Disclosed are a significance parameter extraction method for differential diagnosis based on an entropy rough approximation technology, and an integrated clinical decision support system using the same. The significance parameter extraction method for differential diagnosis of abnormal diseases based on entropy rough approximation technology, includes the steps of: (a) calculating clinical reference values from two different groups of clinical data extracted from a database storing a plurality of clinical data for each check item using an entropy maximization measure; (b) evaluating a clinical difference between the two different groups of clinical data and extracting candidate check items; (c) based on a reference value of a check item calculated from one of the groups of clinical data, converting attribute values of the check item into nominal attribute values; and (d) extracting significance parameters for differential diagnosis from the candidate check items extracted in the step (b).

Description

[DESCRIPTION]
[Invention Title]
SIGNIFICANCE PARAMETER EXTRACTION METHOD AND ITS CLINICAL DECISION SUPPORT SYSTEM FOR DIFFERENTIAL DIAGNOSIS OF ABDOMINAL DISEASES BASED ON ENTROPY ROUGH APPROXIMATION TECHNOLOGY
[Technical Field]
The present invention relates to a clinical data parameter extraction method and a clinical support system using the same, and more particularly, to a significance parameter extraction method for differential diagnosis based on an entropy rough approximation technology, and an integrated clinical decision support system using the same.
[Background Art]
There are different tools available for treatment with the knowledge of patients' conditions in the field of medicine. Traditionally, doctors check patients' conditions physically, identify problems and conditions of patients and decide proper treatment based on an extensive array of knowledge collected from researches of many years.

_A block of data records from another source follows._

/-- **THE FORM DOES NOT SEE THE ANTISYMMETRIC PART**: `v ⬝ᵥ symPart M *ᵥ v = v ⬝ᵥ M *ᵥ v` (the transpose step `v ⬝ᵥ Mᵀ *ᵥ v = v ⬝ᵥ M *ᵥ v`
is Mathlib's `mulVec_transpose` + `dotProduct_mulVec` + `dotProduct_comm`, inlined). [folklore] -/
theorem dotProduct_symPart_mulVec (M : Matrix ι ι ℝ) (v : ι → ℝ) : v ⬝ᵥ (symPart M *ᵥ v) = v ⬝ᵥ (M *ᵥ v) := by
  rw [symPart, Matrix.smul_mulVec, dotProduct_smul, Matrix.add_mulVec, dotProduct_add, Matrix.mulVec_transpose, Matrix.dotProduct_mulVec,
    dotProduct_comm v (v ᵥ* M), ← two_smul ℝ (v ᵥ* M ⬝ᵥ v), smul_smul, inv_mul_cancel₀ (two_ne_zero' ℝ), one_smul]

/-- a SYMMETRIC kernel does not see the transpose: `Kᵀ = K → trace (K · Mᵀ) = trace (K · M)`. [folklore] -/
theorem trace_mul_transpose_of_symm {K : Matrix ι ι ℝ} (hK : Kᵀ = K) (M : Matrix ι ι ℝ) :
    Matrix.trace (K * Mᵀ) = Matrix.trace (K * M) := by
  rw [← Matrix.trace_transpose (K * Mᵀ), Matrix.transpose_mul, Matrix.transpose_transpose, hK, Matrix.trace_mul_comm]

/-- **A SYMMETRIC KERNEL DOES NOT SEE THE ANTISYMMETRIC PART**: `Kᵀ = K → trace (K · symPart M) = trace (K · M)`. [folklore] -/
theorem trace_mul_symPart {K : Matrix ι ι ℝ} (hK : Kᵀ = K) (M : Matrix ι ι ℝ) :
    Matrix.trace (K * symPart M) = Matrix.trace (K * M) := by
  rw [symPart, Matrix.mul_smul, Matrix.trace_smul, Matrix.mul_add, Matrix.trace_add, trace_mul_transpose_of_symm hK,
    ← two_smul ℝ (Matrix.trace (K * M)), smul_smul, inv_mul_cancel₀ (two_ne_zero' ℝ), one_smul]

end Sym

section Transposes

variable {C : Type*} {D : Type*}

/-- `(A ⊗ₖ N)ᵀ = Aᵀ ⊗ₖ Nᵀ` (Mathlib's `Matrix.kroneckerMap_transpose`). [folklore] -/
theorem kron_transpose (A : Matrix C C ℝ) (N : Matrix D D ℝ) : (A ⊗ₖ N)ᵀ = Aᵀ ⊗ₖ Nᵀ :=
  Matrix.kroneckerMap_transpose _ A N

/-- `(−A) ⊗ₖ N = −(A ⊗ₖ N)`. [folklore] -/
theorem neg_kron (A : Matrix C C ℝ) (N : Matrix D D ℝ) : (-A) ⊗ₖ N = -(A ⊗ₖ N) := by
  ext ⟨a, k⟩ ⟨b, k'⟩
  simp only [Matrix.kronecker_apply, Matrix.neg_apply, neg_mul]

variable {Λ : Type*} [DecidableEq Λ] [AddCommGroup Λ] {X : Type*} {σ : Type*}

/-- **TRANSPOSE OF A STENCIL** = the stencil with row/column offsets swapped and blocks transposed. [folklore] -/
theorem stencilIns_transpose (z : Λ) (S : Finset σ) (α β : σ → Λ) (m : σ → Matrix X X ℝ) :
    (stencilIns z S α β m)ᵀ = stencilIns z S β α (fun s => (m s)ᵀ) := by
  ext p q
  rw [Matrix.transpose_apply, stencilIns_apply, stencilIns_apply]
  refine Finset.sum_congr rfl fun s _ => ?_
  simp only [Matrix.transpose_apply, and_comm]

/-- scalars pull out of a stencil's blocks. [folklore] -/
theorem stencilIns_smul (z : Λ) (S : Finset σ) (α β : σ → Λ) (r : ℝ) (m : σ → Matrix X X ℝ) :
    stencilIns z S α β (fun s => r • m s) = r • stencilIns z S α β m := by
  ext p q
  rw [Matrix.smul_apply, stencilIns_apply, stencilIns_apply, smul_eq_mul, Finset.mul_sum]
  refine Finset.sum_congr rfl fun s _ => ?_
  rw [Matrix.smul_apply, smul_eq_mul, mul_ite, mul_zero]

/-- signs pull out of a stencil's blocks. [folklore] -/
theorem stencilIns_neg (z : Λ) (S : Finset σ) (α β : σ → Λ) (m : σ → Matrix X X ℝ) :
    stencilIns z S α β (fun s => -m s) = -stencilIns z S α β m := by
  ext p q
  rw [Matrix.neg_apply, stencilIns_apply, stencilIns_apply, ← Finset.sum_neg_distrib]
  refine Finset.sum_congr rfl fun s _ => ?_
  split_ifs
  · rw [Matrix.neg_apply]
  · rw [neg_zero]

/-- **A STENCIL OVER `σ ⊕ σ′` IS THE SUM OF THE TWO STENCILS**. [folklore] -/
theorem stencilIns_sum_elim {σ' : Type*} [Fintype σ] [Fintype σ'] (z : Λ) (α β : σ → Λ) (m : σ → Matrix X X ℝ) (α' β' : σ' → Λ)
    (m' : σ' → Matrix X X ℝ) :
    stencilIns z univ (Sum.elim α α') (Sum.elim β β') (Sum.elim m m') = stencilIns z univ α β m + stencilIns z univ α' β' m' := by
  ext p q
  simp only [Matrix.add_apply, stencilIns_apply, Fintype.sum_sum_type, Sum.elim_inl, Sum.elim_inr]

omit [DecidableEq Λ] in
/-- **TRANSPOSE OF A TRANSLATION-INVARIANT LEG**: `(mconvKernel g)ᵀ = mconvKernel (fun z ↦ (g (−z))ᵀ)`. [folklore] -/
theorem mconvKernel_transpose (g : Λ → Matrix X X ℝ) : (mconvKernel g)ᵀ = mconvKernel fun z => (g (-z))ᵀ := by
  ext ⟨u, a⟩ ⟨v, b⟩
  simp only [Matrix.transpose_apply, mconvKernel_apply, neg_sub]

omit [DecidableEq Λ] in
/-- a reflection-symmetric leg table (`g (−z) = (g z)ᵀ`, the shape of a covariance) gives a SYMMETRIC kernel. [folklore] -/
theorem mconvKernel_transpose_of_refl {g : Λ → Matrix X X ℝ} (hg : ∀ z, g (-z) = (g z)ᵀ) : (mconvKernel g)ᵀ = mconvKernel g := by
  rw [mconvKernel_transpose]
  congr 1
  funext z
  rw [hg, Matrix.transpose_transpose]

omit [DecidableEq Λ] [AddCommGroup Λ] in
/-- transpose of the colour-blind leg: `(cbLeg G z)ᵀ = cbLeg (fun z ↦ (G z)ᵀ) z`. [folklore] -/
theorem cbLeg_transpose [DecidableEq C] (G : Λ → Matrix D D ℝ) (z : Λ) : (cbLeg (C := C) G z)ᵀ = cbLeg (C := C) (fun z => (G z)ᵀ) z := by
  rw [cbLeg_eq_kronecker, cbLeg_eq_kronecker, kron_transpose, Matrix.transpose_one]

end Transposes

/-! ## §2 The antisymmetrised colourless Wilson stencil (an2's `wilsonA` reading) -/

section StencilA

variable {Λ : Type*} [DecidableEq Λ] [AddCommGroup Λ] {C : Type*} {D : Type*} [Fintype D] [DecidableEq D]

/-- colourless block data of the ANTISYMMETRISED stencil: `½·wn γ s` on the direct copy, `−½·(wn γ s)ᵀ` on the transposed copy.
A definition asserting nothing. [folklore] -/
noncomputable def wnA (γ : D) : WilsonIdx D ⊕ WilsonIdx D → Matrix D D ℝ :=
  Sum.elim (fun s => (2 : ℝ)⁻¹ • wn γ s) (fun s => (2 : ℝ)⁻¹ • (-(wn γ s)ᵀ))

/-- row offsets of the antisymmetrised stencil: `wα` on the direct copy, `wβ` on the transposed copy. [folklore] -/
def wαA (e : D → Λ) (γ : D) : WilsonIdx D ⊕ WilsonIdx D → Λ := Sum.elim (wα e γ) (wβ e γ)

/-- column offsets of the antisymmetrised stencil: `wβ` on the direct copy, `wα` on the transposed copy. [folklore] -/
def wβA (e : D → Λ) (γ : D) : WilsonIdx D ⊕ WilsonIdx D → Λ := Sum.elim (wβ e γ) (wα e γ)

/-- **THE ANTISYMMETRISED COLOURLESS WILSON STENCIL** of the background bond `(z, γ)` on `Λ × D`.  A definition asserting nothing.
[folklore] -/
noncomputable def wilsonStencilA (e : D → Λ) (z : Λ) (γ : D) : Matrix (Λ × D) (Λ × D) ℝ :=
  stencilIns z univ (wαA e γ) (wβA e γ) (wnA γ)

/-- **`wilsonStencilA = ½(W₀ − W₀ᵀ)`**. [folklore] -/
theorem wilsonStencilA_eq (e : D → Λ) (z : Λ) (γ : D) :
    wilsonStencilA e z γ = (2 : ℝ)⁻¹ • (wilsonStencil₀ e z γ - (wilsonStencil₀ e z γ)ᵀ) := by
  rw [wilsonStencilA, wαA, wβA, wnA, stencilIns_sum_elim, stencilIns_smul, stencilIns_smul, stencilIns_neg, wilsonStencil₀,
    stencilIns_transpose, smul_sub, sub_eq_add_neg, smul_neg]

/-- **an2's READING**: entrywise, `wilsonStencilA e z γ (x,α) (y,β) = ½ (wEntry x y α β − wEntry y x β α)` with `wEntry` the `C := Unit, A := 1`
reading of `wilsonVertex₁` — literally the formula of `StepJetData.wilsonA`. [folklore] -/
theorem wilsonStencilA_apply_eq_unit (e : D → Λ) (z : Λ) (γ : D) (x y : Λ) (α β : D) :
    wilsonStencilA e z γ (x, α) (y, β) =
      (2 : ℝ)⁻¹ * (wilsonVertex₁ (C := Unit) e z γ (1 : Matrix Unit Unit ℝ) (x, ((), α)) (y, ((), β)) -
        wilsonVertex₁ (C := Unit) e z γ (1 : Matrix Unit Unit ℝ) (y, ((), β)) (x, ((), α))) := by
  rw [wilsonStencilA_eq, Matrix.smul_apply, Matrix.sub_apply, Matrix.transpose_apply, wilsonStencil₀_apply_eq_unit,
    wilsonStencil₀_apply_eq_unit, smul_eq_mul]

/-- `wilsonStencilA` is antisymmetric. [folklore] -/
theorem wilsonStencilA_transpose (e : D → Λ) (z : Λ) (γ : D) : (wilsonStencilA e z γ)ᵀ = -wilsonStencilA e z γ := by
  rw [wilsonStencilA_eq, Matrix.transpose_smul, Matrix.transpose_sub, Matrix.transpose_transpose, ← smul_neg, neg_sub]

end StencilA

/-! ## §3 The symmetrised vertex at an antisymmetric colour matrix -/

section SymVertex

variable {Λ : Type*} [DecidableEq Λ] [AddCommGroup Λ] {C : Type*} {D : Type*} [Fintype D] [DecidableEq D]

/-- transpose of the Wilson vertex: offsets swapped, blocks `Aᵀ ⊗ (wn γ s)ᵀ`. [folklore] -/
theorem wilsonVertex₁_transpose (e : D → Λ) (z : Λ) (γ : D) (A : Matrix C C ℝ) :
    (wilsonVertex₁ e z γ A)ᵀ = stencilIns z univ (wβ e γ) (wα e γ) (fun s => Aᵀ ⊗ₖ (wn γ s)ᵀ) := by
  rw [wilsonVertex₁_eq_kronStencil, stencilIns_transpose]
  simp only [kron_transpose]

/-- **THE SYMMETRISED WILSON VERTEX AT AN ANTISYMMETRIC COLOUR MATRIX IS THE KRONECKER STENCIL OF THE ANTISYMMETRISED DATA**:
`Aᵀ = −A → symPart (wilsonVertex₁ e z γ A) = stencilIns z univ (wαA e γ) (wβA e γ) (fun s ↦ A ⊗ₖ wnA γ s)`. [folklore] -/
theorem symPart_wilsonVertex₁ (e : D → Λ) (z : Λ) (γ : D) {A : Matrix C C ℝ} (hA : Aᵀ = -A) :
    symPart (wilsonVertex₁ e z γ A) = stencilIns z univ (wαA e γ) (wβA e γ) (fun s => A ⊗ₖ wnA γ s) := by
  have h1 : (fun s : WilsonIdx D ⊕ WilsonIdx D => A ⊗ₖ wnA γ s) =
      Sum.elim (fun s => (2 : ℝ)⁻¹ • (A ⊗ₖ wn γ s)) (fun s => (2 : ℝ)⁻¹ • (Aᵀ ⊗ₖ (wn γ s)ᵀ)) := by
    funext s
    rcases s with s | s
    · simp only [wnA, Sum.elim_inl, Matrix.kronecker_smul]
    · simp only [wnA, Sum.elim_inr, Matrix.kronecker_smul, kron_neg, hA, neg_kron]
  rw [h1, wαA, wβA, stencilIns_sum_elim, stencilIns_smul, stencilIns_smul, ← wilsonVertex₁_eq_kronStencil, ← wilsonVertex₁_transpose,
    symPart, smul_add]

/-- **ENTRYWISE: `symPart (wilsonVertex₁ e z γ A) (x,(a,α)) (y,(b,β)) = A a b · wilsonStencilA e z γ (x,α) (y,β)`** for antisymmetric `A` —
the physical first-order Hessian is (colour matrix) × (an2's antisymmetrised colourless table). [folklore] -/
theorem symPart_wilsonVertex₁_apply (e : D → Λ) (z : Λ) (γ : D) {A : Matrix C C ℝ} (hA : Aᵀ = -A) (x y : Λ) (a b : C) (α β : D) :
    symPart (wilsonVertex₁ e z γ A) (x, (a, α)) (y, (b, β)) = A a b * wilsonStencilA e z γ (x, α) (y, β) := by
  rw [symPart_wilsonVertex₁ e z γ hA, wilsonStencilA, stencilIns_apply, stencilIns_apply, Finset.mul_sum]
  refine Finset.sum_congr rfl fun s _ => ?_
  simp only [Matrix.kronecker_apply, mul_ite, mul_zero]

/-- `adM τ t Y` is antisymmetric as a matrix (`PlaquetteVertex.adM_antisymm`). [folklore] -/
theorem adM_transpose {𝔸 : Type*} [Ring 𝔸] [Algebra ℝ 𝔸] (τ : 𝔸 →ₗ[ℝ] ℝ) (t : C → 𝔸) (Y : 𝔸) : (adM τ t Y)ᵀ = -adM τ t Y := by
  ext a b
  rw [Matrix.transpose_apply, Matrix.neg_apply, adM_antisymm]

end SymVertex

section Headline

variable {𝔸 : Type*} [NormedRing 𝔸] [NormedAlgebra ℝ 𝔸]
variable {Λ : Type*} [Fintype Λ] [DecidableEq Λ] [AddCommGroup Λ] {C : Type*} [Fintype C] [DecidableEq C]
  {D : Type*} [Fintype D] [DecidableEq D]

omit [DecidableEq C] in
/-- **THE HEADLINE FORM READ ON THE SYMMETRISED VERTEX**: `−½·actionJet21 (field t v) (e_z ⊗ e_γ ⊗ Y) = ½ · v ⬝ᵥ symPart (wilsonVertex₁ e z γ
(adM τ t Y)) *ᵥ v` (τ tracial) — `PlaquetteStencil.actionJet21_eq_wilsonVertex₁` with the matrix of the form replaced by the Hessian proper.
[folklore] -/
theorem actionJet21_eq_symPart (τ : 𝔸 →ₗ[ℝ] ℝ) (hτ : ∀ a b : 𝔸, τ (a * b) = τ (b * a)) (t : C → 𝔸) (e : D → Λ)
    (v : Λ × (C × D) → ℝ) (z : Λ) (γ : D) (Y : 𝔸) :
    -((2 : ℝ)⁻¹ * jet21 ℝ τ e (field t v) (bondLetter z γ Y)) = (2 : ℝ)⁻¹ * (v ⬝ᵥ (symPart (wilsonVertex₁ e z γ (adM τ t Y)) *ᵥ v)) := by
  rw [actionJet21_eq_wilsonVertex₁ τ hτ, dotProduct_symPart_mulVec]

end Headline

/-! ## §4 Colour-blind contractions of the symmetrised vertex -/

section Contract

variable {Λ : Type*} [Fintype Λ] [DecidableEq Λ] [AddCommGroup Λ] {C : Type*} [Fintype C] [DecidableEq C]
  {D : Type*} [Fintype D] [DecidableEq D]

/-- **THE COLOUR-BLIND BUBBLE OF THE SYMMETRISED WILSON VERTICES FACTORISES** (antisymmetric colour matrices, ANY legs):
`trace (Kcb G · symPart V(z,γ;A) · (Kcb G′ · symPart V(z+w,γ′;A′))) = trace (A·A′) · trace (K₀ · W_A(z,γ) · (K₀′ · W_A(z+w,γ′)))`. [folklore] -/
theorem wilsonBubbleSym_colourBlind (G G' : Λ → Matrix D D ℝ) (e : D → Λ) (z w : Λ) (γ γ' : D) {A A' : Matrix C C ℝ} (hA : Aᵀ = -A)
    (hA' : A'ᵀ = -A') :
    Matrix.trace (mconvKernel (cbLeg G) * symPart (wilsonVertex₁ e z γ A) *
        (mconvKernel (cbLeg G') * symPart (wilsonVertex₁ e (z + w) γ' A'))) =
      Matrix.trace (A * A') *
        Matrix.trace (mconvKernel G * wilsonStencilA e z γ * (mconvKernel G' * wilsonStencilA e (z + w) γ')) := by
  rw [symPart_wilsonVertex₁ e z γ hA, symPart_wilsonVertex₁ e (z + w) γ' hA', wilsonStencilA, wilsonStencilA, bubble_stencil_eq_table_m,
    bubble_stencil_eq_table_m, Finset.mul_sum]
  refine Finset.sum_congr rfl fun p _ => ?_
  rw [cbLeg_eq_kronecker, cbLeg_eq_kronecker, trace_kronLeg_mul_kronLeg_mul]

/-- … AS A FINITE TABLE over the pairs of points of the antisymmetrised stencils. [folklore] -/
theorem wilsonBubbleSym_colourBlind_table (G G' : Λ → Matrix D D ℝ) (e : D → Λ) (z w : Λ) (γ γ' : D) {A A' : Matrix C C ℝ}
    (hA : Aᵀ = -A) (hA' : A'ᵀ = -A') :
    Matrix.trace (mconvKernel (cbLeg G) * symPart (wilsonVertex₁ e z γ A) *
        (mconvKernel (cbLeg G') * symPart (wilsonVertex₁ e (z + w) γ' A'))) =
      Matrix.trace (A * A') * ∑ p : (WilsonIdx D ⊕ WilsonIdx D) × (WilsonIdx D ⊕ WilsonIdx D),
        Matrix.trace (G (wαA e γ p.1 - wβA e γ' p.2 - w) * wnA γ p.1 * (G' (w + wαA e γ' p.2 - wβA e γ p.1) * wnA γ' p.2)) := by
  rw [wilsonBubbleSym_colourBlind G G' e z w γ γ' hA hA', wilsonStencilA, wilsonStencilA, bubble_stencil_eq_table_m,
    Finset.univ_product_univ]

omit [Fintype C] [DecidableEq C] in
/-- the antisymmetrised colourless bubble does not see the base point. [folklore] -/
theorem wilsonBubbleA_translate (G G' : Λ → Matrix D D ℝ) (e : D → Λ) (z₁ z₂ w : Λ) (γ γ' : D) :
    Matrix.trace (mconvKernel G * wilsonStencilA e z₁ γ * (mconvKernel G' * wilsonStencilA e (z₁ + w) γ')) =
      Matrix.trace (mconvKernel G * wilsonStencilA e z₂ γ * (mconvKernel G' * wilsonStencilA e (z₂ + w) γ')) := by
  simp only [wilsonStencilA, bubble_stencil_eq_table_m]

Traditionally, a source of support information includes other health professionals, reference books and manuals, relatively simple check results and analysis, etc. For the past ten years, particularly in recent years, a wide array of different reference substances is available for health professionals, expanding available resources and improving medical workers' diagnosis and nosotrophy.
Diagnosis resources available for doctors and other caregivers may include information databases in addition to resources which can be prescribed and controlled. This database is a typical reference library, which is known to be available from many sources, and provides doctors with detailed information on possible disease conditions, information on methods of identifying such conditions, and treatments of such conditions in a few second.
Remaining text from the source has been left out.